**Input for this task**
····················
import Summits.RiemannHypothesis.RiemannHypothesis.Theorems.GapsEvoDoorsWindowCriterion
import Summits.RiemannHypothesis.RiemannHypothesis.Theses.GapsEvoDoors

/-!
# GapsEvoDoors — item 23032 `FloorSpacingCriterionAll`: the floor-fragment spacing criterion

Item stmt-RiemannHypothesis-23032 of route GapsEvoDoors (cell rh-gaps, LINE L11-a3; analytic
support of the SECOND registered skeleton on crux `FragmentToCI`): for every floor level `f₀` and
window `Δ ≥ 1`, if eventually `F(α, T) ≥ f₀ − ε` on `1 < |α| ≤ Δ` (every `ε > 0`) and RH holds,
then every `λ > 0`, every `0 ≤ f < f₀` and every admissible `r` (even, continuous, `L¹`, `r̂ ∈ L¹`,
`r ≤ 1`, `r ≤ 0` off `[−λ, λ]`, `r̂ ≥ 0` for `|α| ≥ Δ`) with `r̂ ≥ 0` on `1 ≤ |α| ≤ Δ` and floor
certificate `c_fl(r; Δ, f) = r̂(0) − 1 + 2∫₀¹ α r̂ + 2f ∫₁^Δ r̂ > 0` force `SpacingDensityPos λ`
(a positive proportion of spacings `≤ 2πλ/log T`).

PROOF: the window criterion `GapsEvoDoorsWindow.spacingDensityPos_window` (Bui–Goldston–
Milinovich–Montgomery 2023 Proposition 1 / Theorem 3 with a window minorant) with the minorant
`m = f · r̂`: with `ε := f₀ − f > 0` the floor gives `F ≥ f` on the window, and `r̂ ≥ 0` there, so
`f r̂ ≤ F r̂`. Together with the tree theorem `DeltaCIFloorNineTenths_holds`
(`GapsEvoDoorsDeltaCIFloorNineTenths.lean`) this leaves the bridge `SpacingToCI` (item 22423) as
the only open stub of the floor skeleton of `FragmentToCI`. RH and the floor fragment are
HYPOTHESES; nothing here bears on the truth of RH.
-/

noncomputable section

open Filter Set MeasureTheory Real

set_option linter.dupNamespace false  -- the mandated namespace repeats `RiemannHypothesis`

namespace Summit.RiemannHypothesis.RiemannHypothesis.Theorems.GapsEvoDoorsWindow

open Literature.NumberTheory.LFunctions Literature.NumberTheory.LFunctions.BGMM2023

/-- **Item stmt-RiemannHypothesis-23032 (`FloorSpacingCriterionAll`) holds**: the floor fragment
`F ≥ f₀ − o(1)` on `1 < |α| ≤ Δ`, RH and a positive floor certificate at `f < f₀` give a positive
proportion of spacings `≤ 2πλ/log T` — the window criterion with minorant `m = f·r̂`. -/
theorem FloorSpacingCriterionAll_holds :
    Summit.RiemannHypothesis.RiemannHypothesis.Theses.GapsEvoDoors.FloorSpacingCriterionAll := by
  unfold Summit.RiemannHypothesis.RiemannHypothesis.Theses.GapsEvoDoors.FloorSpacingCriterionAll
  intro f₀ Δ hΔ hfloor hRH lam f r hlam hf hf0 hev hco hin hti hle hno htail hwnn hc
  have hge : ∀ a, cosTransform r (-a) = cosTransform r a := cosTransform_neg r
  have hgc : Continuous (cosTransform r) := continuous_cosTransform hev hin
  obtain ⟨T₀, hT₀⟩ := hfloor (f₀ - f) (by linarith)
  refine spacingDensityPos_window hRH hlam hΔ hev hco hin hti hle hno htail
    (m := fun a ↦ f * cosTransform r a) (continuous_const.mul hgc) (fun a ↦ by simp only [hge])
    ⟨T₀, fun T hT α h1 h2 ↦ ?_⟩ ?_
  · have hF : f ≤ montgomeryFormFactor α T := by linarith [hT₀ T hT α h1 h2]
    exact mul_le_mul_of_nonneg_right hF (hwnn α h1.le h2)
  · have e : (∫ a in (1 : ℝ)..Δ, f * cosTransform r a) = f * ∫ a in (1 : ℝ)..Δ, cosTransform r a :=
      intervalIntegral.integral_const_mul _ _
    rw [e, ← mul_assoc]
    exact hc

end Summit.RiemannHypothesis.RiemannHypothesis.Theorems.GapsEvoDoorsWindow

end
····················
**Prompt**
Copy whichever lines in the listing above contain the word "namespace".

**Answer area**
set_option linter.dupNamespace false  -- the mandated namespace repeats `RiemannHypothesis`
namespace Summit.RiemannHypothesis.RiemannHypothesis.Theorems.GapsEvoDoorsWindow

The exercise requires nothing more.